| Problem requirements |
Each line of the material below that holds the word "stmt" needs to be copied.

::::

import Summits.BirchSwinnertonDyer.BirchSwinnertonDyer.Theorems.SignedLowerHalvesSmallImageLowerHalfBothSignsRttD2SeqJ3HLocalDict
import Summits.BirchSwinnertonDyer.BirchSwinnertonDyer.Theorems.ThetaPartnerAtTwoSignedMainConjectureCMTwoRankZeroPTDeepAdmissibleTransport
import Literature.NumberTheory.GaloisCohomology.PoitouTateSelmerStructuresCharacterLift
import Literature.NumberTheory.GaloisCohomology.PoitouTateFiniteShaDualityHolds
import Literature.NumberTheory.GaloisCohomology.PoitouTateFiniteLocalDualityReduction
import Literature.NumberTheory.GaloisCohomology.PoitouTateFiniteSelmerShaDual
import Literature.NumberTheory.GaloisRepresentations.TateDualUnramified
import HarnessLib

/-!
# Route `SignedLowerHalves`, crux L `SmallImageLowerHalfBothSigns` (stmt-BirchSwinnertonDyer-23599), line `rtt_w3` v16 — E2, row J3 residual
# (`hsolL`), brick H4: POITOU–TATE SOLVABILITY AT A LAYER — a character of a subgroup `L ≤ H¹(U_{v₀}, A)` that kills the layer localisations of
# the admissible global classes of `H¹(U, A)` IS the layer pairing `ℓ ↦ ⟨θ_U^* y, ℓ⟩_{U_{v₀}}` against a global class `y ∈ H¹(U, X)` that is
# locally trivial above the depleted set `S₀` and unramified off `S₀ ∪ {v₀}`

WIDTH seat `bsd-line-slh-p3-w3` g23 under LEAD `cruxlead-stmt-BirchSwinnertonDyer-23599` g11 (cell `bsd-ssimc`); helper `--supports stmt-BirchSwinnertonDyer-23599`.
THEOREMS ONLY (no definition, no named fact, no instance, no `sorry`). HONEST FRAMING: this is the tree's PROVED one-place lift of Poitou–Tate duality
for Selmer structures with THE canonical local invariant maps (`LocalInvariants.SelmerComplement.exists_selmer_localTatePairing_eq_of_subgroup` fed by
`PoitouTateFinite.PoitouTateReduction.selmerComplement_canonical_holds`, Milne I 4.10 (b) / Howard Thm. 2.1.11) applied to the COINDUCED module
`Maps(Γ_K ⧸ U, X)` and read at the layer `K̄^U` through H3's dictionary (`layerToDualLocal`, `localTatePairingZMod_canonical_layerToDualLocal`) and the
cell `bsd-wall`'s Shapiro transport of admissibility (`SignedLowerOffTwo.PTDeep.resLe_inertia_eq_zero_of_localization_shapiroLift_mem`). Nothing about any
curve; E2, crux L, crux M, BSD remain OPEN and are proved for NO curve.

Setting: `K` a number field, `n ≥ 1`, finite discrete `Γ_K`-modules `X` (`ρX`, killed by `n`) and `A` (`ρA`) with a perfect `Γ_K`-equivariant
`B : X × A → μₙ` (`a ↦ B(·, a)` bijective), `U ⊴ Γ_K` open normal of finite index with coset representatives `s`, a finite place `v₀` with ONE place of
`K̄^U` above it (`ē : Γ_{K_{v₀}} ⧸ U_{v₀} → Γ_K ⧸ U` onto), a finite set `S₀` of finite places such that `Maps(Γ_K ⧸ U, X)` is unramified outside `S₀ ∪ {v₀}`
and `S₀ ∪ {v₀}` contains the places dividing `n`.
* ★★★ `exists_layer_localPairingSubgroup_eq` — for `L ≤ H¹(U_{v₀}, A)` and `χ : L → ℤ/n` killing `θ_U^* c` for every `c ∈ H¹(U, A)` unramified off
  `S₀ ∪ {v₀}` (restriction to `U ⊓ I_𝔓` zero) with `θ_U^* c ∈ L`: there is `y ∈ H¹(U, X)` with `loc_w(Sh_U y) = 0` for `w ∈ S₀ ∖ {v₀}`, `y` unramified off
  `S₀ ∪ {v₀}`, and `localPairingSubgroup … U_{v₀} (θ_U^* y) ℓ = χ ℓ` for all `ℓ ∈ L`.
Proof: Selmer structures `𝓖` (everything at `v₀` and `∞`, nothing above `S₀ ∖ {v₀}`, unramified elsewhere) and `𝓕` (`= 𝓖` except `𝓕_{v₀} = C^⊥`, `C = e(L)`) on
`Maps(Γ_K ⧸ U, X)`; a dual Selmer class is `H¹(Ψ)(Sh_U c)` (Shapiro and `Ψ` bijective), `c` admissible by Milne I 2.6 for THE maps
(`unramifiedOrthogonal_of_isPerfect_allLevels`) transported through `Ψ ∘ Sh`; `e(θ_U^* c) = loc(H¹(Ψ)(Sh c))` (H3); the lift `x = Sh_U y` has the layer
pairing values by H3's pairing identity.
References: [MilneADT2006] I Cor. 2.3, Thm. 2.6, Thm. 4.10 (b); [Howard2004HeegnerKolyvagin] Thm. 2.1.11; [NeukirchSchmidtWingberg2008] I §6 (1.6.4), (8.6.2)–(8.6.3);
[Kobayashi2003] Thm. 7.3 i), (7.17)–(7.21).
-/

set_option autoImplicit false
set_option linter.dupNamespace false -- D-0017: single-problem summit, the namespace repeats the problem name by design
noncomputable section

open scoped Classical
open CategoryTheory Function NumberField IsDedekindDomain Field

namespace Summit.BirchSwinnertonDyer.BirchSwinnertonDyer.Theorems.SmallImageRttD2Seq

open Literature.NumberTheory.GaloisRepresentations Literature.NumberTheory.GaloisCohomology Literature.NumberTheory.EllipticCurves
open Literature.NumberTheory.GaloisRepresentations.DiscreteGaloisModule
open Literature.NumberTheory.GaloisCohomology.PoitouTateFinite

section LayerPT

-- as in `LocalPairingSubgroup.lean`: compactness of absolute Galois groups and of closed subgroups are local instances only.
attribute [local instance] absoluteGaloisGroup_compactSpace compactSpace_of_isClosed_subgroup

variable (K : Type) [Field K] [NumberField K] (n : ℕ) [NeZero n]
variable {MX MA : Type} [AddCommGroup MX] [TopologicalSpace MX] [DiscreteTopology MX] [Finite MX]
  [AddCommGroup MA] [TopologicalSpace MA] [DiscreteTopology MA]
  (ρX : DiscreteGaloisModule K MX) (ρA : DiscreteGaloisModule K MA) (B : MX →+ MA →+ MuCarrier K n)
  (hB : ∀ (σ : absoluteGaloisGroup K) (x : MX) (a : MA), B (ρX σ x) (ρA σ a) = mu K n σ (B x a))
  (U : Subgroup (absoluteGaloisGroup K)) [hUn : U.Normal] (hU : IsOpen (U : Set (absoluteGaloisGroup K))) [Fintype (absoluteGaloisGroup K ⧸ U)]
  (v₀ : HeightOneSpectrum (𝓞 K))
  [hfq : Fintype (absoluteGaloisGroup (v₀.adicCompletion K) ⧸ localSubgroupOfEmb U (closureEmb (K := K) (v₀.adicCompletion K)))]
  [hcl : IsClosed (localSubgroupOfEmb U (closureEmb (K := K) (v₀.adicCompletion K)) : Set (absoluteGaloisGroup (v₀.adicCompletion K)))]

::::

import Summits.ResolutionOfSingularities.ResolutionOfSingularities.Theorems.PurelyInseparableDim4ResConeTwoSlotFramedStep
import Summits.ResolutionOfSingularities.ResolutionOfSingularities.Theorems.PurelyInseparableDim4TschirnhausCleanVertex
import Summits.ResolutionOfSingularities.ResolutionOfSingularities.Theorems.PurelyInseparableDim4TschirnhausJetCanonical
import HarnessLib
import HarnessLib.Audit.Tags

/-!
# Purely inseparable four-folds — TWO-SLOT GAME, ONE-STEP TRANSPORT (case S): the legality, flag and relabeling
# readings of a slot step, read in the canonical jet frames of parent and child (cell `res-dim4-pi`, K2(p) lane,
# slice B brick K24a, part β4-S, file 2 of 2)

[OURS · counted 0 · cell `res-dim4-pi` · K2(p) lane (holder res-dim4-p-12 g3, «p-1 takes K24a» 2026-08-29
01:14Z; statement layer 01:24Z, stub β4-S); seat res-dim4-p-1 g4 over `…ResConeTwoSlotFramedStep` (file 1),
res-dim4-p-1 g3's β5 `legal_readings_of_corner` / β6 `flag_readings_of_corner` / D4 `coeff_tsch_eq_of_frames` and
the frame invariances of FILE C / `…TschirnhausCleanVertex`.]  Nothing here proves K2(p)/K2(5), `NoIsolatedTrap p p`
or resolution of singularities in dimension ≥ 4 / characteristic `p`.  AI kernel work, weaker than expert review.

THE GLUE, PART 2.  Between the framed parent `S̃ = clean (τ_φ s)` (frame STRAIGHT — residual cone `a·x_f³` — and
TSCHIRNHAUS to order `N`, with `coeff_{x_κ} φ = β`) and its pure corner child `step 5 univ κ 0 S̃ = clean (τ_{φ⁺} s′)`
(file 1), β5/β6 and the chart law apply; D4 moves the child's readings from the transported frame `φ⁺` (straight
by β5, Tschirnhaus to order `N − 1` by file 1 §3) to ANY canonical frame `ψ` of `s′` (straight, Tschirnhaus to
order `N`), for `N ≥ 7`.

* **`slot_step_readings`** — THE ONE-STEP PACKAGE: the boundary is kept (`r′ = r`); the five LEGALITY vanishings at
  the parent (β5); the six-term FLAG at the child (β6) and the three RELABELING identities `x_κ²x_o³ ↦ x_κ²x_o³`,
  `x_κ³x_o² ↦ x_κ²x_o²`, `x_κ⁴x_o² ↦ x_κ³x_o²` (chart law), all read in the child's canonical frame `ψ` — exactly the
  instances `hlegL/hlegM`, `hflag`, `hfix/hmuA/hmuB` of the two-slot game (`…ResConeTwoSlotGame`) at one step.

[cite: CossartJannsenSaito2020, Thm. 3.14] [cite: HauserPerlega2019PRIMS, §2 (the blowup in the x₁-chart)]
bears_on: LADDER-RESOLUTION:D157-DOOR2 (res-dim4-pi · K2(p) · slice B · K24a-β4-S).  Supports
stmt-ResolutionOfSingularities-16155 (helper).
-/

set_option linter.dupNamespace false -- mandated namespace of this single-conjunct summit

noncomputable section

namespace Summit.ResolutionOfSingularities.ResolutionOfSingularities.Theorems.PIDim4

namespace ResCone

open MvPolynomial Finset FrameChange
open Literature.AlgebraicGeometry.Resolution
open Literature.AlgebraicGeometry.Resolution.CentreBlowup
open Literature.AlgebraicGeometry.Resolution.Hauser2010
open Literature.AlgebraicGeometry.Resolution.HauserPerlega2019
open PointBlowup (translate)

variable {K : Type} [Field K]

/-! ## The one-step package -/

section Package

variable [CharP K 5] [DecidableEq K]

::::

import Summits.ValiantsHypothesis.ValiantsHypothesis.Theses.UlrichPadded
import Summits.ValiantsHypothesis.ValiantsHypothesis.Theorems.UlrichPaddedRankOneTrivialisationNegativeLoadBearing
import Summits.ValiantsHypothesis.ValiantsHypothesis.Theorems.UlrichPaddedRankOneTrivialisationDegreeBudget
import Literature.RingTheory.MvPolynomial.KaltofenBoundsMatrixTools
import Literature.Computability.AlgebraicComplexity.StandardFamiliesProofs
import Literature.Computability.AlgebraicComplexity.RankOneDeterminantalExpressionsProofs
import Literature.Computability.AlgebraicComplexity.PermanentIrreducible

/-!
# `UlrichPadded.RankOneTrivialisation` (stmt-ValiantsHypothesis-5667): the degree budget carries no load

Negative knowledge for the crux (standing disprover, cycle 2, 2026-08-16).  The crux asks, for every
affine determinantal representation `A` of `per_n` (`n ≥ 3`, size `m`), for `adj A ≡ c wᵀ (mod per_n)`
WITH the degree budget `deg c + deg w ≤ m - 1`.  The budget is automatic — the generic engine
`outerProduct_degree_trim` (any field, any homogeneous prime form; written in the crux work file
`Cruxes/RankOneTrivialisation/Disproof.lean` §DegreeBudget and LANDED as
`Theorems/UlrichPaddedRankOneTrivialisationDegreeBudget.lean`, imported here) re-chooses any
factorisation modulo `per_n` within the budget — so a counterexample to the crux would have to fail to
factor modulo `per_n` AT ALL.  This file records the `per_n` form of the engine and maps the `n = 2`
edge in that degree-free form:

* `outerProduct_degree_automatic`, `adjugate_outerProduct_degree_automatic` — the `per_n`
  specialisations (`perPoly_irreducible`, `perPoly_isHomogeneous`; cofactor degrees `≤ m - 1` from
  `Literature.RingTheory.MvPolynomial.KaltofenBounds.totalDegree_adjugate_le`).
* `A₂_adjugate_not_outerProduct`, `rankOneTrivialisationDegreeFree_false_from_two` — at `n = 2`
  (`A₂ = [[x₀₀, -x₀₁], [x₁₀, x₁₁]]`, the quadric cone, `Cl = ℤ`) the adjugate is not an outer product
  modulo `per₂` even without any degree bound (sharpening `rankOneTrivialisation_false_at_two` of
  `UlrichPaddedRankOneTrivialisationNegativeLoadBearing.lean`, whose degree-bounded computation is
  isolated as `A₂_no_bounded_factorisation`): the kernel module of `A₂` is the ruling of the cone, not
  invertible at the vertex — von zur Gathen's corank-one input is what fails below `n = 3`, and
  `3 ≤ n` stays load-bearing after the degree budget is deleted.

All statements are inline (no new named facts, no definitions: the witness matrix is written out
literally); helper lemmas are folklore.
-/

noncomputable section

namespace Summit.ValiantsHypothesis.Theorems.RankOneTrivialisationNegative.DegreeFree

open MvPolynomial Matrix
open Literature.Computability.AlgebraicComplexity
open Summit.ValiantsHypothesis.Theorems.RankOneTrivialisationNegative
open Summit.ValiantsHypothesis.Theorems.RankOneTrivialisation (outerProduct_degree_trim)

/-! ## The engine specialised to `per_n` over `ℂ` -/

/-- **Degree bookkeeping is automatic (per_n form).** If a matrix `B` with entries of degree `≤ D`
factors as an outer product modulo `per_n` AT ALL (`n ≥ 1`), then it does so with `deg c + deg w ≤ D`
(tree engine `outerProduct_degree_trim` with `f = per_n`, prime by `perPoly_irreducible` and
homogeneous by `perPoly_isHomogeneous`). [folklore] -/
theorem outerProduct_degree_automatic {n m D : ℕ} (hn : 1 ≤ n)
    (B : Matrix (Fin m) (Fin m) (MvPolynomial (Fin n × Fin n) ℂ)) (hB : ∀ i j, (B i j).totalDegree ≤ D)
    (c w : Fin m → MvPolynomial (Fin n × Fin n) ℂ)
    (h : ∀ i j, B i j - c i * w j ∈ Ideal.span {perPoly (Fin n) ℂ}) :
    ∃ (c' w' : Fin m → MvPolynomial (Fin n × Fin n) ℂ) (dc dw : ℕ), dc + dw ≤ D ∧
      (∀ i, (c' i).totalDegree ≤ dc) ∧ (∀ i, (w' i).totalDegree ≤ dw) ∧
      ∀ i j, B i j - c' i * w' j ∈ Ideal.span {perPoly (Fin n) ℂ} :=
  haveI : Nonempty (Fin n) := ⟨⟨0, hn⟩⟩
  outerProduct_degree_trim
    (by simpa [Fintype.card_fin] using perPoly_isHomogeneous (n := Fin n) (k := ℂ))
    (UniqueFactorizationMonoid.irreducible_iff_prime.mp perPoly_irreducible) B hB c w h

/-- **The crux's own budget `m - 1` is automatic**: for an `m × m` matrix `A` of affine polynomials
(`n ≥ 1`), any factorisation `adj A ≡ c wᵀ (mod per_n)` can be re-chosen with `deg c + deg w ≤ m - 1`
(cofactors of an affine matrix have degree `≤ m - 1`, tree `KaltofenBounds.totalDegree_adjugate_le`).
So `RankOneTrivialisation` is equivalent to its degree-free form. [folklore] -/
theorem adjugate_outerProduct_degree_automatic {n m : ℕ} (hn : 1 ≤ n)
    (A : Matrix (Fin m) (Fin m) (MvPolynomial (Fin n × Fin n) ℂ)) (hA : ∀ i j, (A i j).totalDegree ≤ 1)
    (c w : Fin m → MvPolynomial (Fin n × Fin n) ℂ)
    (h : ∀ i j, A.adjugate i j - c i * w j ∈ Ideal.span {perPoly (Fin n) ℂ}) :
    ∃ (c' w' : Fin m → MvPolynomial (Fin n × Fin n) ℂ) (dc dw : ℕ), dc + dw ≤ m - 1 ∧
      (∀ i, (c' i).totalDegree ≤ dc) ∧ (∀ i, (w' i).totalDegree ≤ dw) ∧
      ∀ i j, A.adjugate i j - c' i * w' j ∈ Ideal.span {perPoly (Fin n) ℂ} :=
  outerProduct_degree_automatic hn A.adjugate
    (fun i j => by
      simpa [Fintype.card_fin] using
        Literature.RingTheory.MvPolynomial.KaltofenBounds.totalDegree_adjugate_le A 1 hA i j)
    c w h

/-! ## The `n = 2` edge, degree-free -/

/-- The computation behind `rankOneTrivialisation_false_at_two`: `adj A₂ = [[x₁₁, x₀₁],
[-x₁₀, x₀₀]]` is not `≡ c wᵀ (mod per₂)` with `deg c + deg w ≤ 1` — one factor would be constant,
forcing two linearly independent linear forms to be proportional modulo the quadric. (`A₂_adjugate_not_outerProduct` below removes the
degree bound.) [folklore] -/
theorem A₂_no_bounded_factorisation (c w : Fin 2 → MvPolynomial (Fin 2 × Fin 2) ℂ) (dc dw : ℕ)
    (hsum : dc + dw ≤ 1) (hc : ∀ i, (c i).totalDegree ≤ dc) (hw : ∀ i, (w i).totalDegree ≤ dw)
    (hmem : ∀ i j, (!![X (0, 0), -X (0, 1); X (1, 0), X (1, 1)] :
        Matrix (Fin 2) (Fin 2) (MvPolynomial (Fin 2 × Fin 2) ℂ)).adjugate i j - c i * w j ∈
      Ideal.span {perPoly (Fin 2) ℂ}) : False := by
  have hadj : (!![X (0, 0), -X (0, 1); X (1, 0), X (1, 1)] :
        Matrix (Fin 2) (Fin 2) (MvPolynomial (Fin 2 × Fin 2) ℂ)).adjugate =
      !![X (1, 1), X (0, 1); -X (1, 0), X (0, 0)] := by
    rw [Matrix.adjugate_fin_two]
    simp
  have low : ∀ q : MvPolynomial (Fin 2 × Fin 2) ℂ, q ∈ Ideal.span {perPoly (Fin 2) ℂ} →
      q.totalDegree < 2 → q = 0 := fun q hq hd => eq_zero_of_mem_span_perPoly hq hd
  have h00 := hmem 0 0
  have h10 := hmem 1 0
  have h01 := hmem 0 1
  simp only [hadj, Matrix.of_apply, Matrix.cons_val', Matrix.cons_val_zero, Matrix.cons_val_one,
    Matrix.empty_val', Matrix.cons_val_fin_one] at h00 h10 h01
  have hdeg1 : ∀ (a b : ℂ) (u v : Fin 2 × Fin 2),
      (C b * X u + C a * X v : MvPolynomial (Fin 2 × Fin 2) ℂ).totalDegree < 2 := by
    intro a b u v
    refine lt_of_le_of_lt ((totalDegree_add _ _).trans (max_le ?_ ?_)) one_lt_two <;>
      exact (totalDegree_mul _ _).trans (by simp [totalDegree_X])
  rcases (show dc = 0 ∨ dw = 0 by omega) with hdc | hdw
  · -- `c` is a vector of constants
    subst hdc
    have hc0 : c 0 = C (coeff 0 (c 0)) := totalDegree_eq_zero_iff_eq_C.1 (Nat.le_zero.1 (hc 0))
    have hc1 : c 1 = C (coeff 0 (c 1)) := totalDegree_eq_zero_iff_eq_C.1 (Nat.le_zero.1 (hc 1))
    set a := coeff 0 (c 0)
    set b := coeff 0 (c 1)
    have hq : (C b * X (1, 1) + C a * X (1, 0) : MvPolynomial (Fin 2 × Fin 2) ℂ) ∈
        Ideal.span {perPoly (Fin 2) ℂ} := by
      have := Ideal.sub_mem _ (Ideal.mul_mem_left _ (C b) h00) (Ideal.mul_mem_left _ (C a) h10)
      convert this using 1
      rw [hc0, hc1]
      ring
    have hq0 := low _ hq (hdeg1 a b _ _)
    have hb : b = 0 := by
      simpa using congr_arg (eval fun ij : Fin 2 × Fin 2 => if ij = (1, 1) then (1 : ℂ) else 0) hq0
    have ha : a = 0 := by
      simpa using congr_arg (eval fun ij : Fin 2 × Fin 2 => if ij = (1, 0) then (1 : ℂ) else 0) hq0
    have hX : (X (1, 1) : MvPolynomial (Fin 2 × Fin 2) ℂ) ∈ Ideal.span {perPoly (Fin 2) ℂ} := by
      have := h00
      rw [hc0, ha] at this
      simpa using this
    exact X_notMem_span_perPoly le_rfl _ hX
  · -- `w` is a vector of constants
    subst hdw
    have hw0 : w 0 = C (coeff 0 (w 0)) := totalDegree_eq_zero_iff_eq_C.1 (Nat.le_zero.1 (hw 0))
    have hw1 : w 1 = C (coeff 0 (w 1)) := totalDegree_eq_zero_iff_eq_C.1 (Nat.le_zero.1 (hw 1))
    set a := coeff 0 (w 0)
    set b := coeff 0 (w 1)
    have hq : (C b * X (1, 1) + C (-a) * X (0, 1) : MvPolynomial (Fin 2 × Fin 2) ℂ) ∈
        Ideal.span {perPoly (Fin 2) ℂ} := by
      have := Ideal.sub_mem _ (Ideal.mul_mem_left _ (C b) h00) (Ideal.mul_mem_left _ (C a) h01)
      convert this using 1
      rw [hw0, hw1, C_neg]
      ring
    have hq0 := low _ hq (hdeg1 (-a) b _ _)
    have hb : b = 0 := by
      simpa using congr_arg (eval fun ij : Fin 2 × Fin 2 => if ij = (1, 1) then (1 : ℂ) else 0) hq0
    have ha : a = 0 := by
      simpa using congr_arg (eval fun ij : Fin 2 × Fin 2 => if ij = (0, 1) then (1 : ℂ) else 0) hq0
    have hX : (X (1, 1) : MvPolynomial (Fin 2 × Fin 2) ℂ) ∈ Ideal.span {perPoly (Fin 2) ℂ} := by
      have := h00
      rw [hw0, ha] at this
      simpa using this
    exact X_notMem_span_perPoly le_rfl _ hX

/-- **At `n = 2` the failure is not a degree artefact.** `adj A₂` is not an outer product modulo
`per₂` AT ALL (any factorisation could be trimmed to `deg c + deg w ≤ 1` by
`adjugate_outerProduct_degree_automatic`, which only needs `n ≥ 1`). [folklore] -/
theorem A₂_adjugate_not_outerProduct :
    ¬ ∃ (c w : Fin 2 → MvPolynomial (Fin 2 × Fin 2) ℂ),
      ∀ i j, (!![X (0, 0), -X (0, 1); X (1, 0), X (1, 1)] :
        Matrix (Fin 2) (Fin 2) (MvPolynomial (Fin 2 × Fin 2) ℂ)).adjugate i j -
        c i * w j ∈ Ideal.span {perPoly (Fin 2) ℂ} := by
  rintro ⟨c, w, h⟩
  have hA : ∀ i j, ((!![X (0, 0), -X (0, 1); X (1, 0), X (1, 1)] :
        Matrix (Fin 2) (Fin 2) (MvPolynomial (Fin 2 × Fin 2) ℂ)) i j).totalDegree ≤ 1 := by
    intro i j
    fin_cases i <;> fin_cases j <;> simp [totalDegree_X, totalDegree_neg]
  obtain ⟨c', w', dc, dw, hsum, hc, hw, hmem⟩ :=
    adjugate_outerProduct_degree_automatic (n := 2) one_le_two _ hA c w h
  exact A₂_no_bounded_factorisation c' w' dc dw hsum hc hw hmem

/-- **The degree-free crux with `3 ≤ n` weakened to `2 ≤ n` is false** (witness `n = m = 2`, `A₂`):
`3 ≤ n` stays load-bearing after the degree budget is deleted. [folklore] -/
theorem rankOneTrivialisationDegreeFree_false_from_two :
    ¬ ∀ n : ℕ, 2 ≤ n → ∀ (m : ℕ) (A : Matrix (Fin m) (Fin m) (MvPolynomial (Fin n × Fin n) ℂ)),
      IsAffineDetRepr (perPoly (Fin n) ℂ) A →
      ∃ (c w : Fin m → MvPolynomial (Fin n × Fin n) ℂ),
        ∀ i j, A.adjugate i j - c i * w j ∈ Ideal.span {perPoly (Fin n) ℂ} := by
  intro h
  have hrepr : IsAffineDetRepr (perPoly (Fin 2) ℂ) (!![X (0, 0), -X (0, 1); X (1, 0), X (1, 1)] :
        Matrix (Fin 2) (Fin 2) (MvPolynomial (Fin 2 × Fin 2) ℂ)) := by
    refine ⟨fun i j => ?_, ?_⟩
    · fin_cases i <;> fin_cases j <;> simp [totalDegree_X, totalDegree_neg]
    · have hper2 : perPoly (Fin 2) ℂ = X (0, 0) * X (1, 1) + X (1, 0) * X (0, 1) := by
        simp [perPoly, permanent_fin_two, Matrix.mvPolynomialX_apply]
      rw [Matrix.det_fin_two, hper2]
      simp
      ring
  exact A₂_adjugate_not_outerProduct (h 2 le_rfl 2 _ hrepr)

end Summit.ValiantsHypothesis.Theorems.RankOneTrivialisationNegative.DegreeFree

::::

| Exercise result |
# Route `SignedLowerHalves`, crux L `SmallImageLowerHalfBothSigns` (stmt-BirchSwinnertonDyer-23599), line `rtt_w3` v16 — E2, row J3 residual
WIDTH seat `bsd-line-slh-p3-w3` g23 under LEAD `cruxlead-stmt-BirchSwinnertonDyer-23599` g11 (cell `bsd-ssimc`); helper `--supports stmt-BirchSwinnertonDyer-23599`.
stmt-ResolutionOfSingularities-16155 (helper).
# `UlrichPadded.RankOneTrivialisation` (stmt-ValiantsHypothesis-5667): the degree budget carries no load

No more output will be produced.